_WHAT IS BEING ASKED_
Would you reproduce exactly the lines below from the one holding "have hc : ((S.filter" through the one holding "(Real.sqrt (6 *", inclusive, and no others?

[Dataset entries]
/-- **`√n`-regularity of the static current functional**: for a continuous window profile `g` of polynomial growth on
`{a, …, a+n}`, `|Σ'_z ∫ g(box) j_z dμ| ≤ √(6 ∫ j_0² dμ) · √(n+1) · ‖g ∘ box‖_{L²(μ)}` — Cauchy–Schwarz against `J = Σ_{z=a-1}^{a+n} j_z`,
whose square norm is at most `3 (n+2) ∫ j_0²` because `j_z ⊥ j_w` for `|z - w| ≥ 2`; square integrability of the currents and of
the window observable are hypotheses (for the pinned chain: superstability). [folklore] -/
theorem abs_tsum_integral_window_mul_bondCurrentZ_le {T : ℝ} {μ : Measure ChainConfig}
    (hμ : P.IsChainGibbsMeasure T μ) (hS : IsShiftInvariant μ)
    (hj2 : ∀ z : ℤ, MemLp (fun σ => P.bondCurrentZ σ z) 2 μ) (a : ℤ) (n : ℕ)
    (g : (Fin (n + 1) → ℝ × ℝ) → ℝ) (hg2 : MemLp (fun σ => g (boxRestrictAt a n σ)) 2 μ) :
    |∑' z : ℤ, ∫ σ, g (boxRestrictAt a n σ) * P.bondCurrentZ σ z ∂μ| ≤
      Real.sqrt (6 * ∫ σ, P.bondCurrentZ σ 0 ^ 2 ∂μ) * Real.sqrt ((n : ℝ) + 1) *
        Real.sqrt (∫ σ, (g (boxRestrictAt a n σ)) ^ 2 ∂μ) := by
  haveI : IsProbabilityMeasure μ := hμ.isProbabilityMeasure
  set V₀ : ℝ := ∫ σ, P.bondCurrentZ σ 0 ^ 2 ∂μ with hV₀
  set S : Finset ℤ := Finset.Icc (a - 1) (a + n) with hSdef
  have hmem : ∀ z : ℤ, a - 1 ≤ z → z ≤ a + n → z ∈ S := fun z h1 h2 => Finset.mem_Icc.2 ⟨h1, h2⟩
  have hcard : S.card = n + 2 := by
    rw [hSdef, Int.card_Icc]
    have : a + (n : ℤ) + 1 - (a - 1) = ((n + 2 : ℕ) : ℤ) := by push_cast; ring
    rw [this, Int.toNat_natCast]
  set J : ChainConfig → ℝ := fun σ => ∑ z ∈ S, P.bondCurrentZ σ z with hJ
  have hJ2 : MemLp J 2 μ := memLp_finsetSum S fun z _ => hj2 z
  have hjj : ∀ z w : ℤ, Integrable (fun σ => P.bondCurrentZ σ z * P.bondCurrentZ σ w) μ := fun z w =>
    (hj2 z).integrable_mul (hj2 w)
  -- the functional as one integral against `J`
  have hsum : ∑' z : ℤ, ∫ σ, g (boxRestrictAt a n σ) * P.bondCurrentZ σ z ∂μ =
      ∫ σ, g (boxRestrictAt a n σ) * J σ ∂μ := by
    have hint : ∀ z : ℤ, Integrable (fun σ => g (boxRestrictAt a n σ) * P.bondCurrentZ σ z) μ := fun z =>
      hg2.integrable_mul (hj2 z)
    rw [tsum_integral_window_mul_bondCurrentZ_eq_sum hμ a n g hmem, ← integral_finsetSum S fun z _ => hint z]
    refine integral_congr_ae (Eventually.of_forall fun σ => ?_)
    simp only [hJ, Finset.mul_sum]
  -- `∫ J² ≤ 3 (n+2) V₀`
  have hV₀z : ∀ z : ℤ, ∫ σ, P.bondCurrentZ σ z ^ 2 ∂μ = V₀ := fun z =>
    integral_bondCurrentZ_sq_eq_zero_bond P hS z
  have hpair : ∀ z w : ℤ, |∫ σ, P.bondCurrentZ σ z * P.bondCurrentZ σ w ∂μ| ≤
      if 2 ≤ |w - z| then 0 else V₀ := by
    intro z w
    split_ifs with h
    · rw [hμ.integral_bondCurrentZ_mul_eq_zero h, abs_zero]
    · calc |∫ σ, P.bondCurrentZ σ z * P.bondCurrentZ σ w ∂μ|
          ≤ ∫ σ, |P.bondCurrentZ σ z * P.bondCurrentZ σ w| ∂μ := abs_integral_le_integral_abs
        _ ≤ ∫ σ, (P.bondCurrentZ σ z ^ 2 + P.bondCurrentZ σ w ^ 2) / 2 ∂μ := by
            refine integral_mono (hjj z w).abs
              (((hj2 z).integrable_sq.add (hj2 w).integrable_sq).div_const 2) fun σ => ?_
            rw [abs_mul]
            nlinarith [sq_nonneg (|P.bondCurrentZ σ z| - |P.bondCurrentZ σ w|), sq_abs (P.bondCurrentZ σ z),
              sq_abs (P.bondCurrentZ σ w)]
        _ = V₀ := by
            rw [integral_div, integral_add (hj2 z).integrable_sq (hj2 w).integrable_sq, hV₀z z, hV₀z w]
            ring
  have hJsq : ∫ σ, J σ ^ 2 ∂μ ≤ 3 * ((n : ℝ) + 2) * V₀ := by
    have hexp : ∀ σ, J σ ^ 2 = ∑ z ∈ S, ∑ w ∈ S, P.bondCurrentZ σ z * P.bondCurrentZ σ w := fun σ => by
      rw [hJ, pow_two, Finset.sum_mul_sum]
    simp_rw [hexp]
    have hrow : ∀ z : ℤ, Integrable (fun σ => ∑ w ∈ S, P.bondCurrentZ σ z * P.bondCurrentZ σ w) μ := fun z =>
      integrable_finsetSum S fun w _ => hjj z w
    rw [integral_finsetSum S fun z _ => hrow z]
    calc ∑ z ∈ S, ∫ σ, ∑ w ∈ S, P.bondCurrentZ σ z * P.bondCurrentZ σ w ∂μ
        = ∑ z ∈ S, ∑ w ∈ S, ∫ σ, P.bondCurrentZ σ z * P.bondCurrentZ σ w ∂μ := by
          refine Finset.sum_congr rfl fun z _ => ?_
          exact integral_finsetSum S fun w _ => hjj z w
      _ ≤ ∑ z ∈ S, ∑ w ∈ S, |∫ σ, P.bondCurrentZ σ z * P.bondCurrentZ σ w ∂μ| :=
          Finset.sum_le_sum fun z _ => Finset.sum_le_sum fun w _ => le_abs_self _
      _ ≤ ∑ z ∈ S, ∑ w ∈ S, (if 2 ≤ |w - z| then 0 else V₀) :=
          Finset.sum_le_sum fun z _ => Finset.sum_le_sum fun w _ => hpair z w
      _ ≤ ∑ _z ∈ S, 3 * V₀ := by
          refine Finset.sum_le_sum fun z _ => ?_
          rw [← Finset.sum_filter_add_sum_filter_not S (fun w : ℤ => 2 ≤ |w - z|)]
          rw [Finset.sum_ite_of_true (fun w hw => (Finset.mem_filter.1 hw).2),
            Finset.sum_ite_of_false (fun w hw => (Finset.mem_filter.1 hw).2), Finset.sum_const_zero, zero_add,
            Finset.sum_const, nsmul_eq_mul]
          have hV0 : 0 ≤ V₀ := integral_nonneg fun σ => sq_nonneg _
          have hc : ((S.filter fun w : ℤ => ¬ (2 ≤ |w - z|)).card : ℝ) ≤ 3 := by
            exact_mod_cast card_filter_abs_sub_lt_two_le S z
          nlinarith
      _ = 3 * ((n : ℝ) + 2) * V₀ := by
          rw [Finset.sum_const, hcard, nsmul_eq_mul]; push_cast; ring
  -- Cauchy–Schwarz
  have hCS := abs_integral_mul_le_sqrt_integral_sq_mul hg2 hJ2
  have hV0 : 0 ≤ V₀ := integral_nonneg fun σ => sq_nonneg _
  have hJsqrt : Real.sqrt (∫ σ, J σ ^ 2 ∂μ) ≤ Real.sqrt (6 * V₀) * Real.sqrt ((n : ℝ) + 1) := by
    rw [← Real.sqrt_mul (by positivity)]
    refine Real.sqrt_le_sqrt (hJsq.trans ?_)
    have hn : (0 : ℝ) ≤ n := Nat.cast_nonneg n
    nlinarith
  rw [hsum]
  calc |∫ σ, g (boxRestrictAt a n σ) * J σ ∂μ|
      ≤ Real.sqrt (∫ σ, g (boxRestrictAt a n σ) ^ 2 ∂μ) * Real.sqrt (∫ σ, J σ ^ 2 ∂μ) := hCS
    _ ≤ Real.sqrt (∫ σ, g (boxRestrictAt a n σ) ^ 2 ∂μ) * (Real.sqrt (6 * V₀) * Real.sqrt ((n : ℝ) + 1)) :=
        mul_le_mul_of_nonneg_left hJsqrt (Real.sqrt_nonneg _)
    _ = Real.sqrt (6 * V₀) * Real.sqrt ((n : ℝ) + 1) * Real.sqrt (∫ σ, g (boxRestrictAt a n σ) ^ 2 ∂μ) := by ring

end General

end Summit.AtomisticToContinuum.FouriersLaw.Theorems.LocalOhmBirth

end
==
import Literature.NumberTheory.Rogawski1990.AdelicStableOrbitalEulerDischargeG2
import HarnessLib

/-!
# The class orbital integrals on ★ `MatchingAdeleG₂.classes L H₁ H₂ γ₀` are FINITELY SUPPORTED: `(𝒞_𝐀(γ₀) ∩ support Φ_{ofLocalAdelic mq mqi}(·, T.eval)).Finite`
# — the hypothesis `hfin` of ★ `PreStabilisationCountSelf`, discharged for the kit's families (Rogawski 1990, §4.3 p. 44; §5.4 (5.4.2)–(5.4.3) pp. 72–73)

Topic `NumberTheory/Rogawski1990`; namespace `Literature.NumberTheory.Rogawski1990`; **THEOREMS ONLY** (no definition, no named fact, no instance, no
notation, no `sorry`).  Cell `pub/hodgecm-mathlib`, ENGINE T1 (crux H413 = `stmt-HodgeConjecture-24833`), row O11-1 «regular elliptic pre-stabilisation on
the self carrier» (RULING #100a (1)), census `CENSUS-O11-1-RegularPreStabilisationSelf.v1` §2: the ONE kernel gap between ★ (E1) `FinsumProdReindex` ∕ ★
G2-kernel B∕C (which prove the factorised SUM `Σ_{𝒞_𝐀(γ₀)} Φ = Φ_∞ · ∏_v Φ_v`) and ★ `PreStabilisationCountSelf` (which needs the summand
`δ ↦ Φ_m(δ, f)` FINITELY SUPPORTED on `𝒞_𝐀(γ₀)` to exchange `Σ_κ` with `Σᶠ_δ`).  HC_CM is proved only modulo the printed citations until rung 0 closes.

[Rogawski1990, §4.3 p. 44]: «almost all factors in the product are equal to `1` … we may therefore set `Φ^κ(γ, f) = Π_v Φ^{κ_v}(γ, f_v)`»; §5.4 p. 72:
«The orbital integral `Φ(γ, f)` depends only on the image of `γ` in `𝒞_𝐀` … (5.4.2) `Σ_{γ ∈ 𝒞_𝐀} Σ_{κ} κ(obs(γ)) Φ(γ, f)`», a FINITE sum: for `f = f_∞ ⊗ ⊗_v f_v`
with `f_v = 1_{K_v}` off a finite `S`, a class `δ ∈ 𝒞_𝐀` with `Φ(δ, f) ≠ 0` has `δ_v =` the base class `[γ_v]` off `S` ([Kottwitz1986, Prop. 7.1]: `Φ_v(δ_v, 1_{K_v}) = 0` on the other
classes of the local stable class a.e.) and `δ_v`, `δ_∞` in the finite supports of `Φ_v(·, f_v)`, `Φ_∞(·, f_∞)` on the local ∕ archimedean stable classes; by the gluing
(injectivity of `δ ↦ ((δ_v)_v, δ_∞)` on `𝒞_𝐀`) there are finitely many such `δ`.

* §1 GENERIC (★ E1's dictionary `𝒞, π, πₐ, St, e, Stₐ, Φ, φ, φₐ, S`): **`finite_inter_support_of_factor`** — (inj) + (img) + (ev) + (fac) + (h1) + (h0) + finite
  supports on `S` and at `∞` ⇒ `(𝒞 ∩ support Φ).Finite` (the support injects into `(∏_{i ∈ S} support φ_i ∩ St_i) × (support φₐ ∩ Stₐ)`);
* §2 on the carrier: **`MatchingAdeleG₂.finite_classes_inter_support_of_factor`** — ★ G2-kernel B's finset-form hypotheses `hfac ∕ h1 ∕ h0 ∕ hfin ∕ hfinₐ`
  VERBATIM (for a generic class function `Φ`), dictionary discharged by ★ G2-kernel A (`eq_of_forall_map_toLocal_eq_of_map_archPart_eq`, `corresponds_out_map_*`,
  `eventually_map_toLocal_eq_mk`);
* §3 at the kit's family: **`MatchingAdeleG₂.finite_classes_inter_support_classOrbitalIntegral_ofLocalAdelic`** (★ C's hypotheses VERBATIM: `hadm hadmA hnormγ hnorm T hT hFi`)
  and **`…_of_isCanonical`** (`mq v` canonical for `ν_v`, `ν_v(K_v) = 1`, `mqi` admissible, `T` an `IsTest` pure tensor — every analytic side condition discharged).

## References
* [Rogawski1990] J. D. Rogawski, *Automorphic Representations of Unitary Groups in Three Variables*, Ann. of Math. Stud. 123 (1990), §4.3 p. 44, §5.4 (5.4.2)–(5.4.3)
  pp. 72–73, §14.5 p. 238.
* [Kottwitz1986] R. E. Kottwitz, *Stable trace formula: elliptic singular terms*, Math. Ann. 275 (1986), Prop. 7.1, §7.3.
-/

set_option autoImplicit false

_SOLUTION FOR THIS PROBLEM_
          have hc : ((S.filter fun w : ℤ => ¬ (2 ≤ |w - z|)).card : ℝ) ≤ 3 := by
            exact_mod_cast card_filter_abs_sub_lt_two_le S z
          nlinarith
      _ = 3 * ((n : ℝ) + 2) * V₀ := by
          rw [Finset.sum_const, hcard, nsmul_eq_mul]; push_cast; ring
  -- Cauchy–Schwarz
  have hCS := abs_integral_mul_le_sqrt_integral_sq_mul hg2 hJ2
  have hV0 : 0 ≤ V₀ := integral_nonneg fun σ => sq_nonneg _
  have hJsqrt : Real.sqrt (∫ σ, J σ ^ 2 ∂μ) ≤ Real.sqrt (6 * V₀) * Real.sqrt ((n : ℝ) + 1) := by
    rw [← Real.sqrt_mul (by positivity)]
    refine Real.sqrt_le_sqrt (hJsq.trans ?_)
    have hn : (0 : ℝ) ≤ n := Nat.cast_nonneg n
    nlinarith
  rw [hsum]
  calc |∫ σ, g (boxRestrictAt a n σ) * J σ ∂μ|
      ≤ Real.sqrt (∫ σ, g (boxRestrictAt a n σ) ^ 2 ∂μ) * Real.sqrt (∫ σ, J σ ^ 2 ∂μ) := hCS
    _ ≤ Real.sqrt (∫ σ, g (boxRestrictAt a n σ) ^ 2 ∂μ) * (Real.sqrt (6 * V₀) * Real.sqrt ((n : ℝ) + 1)) :=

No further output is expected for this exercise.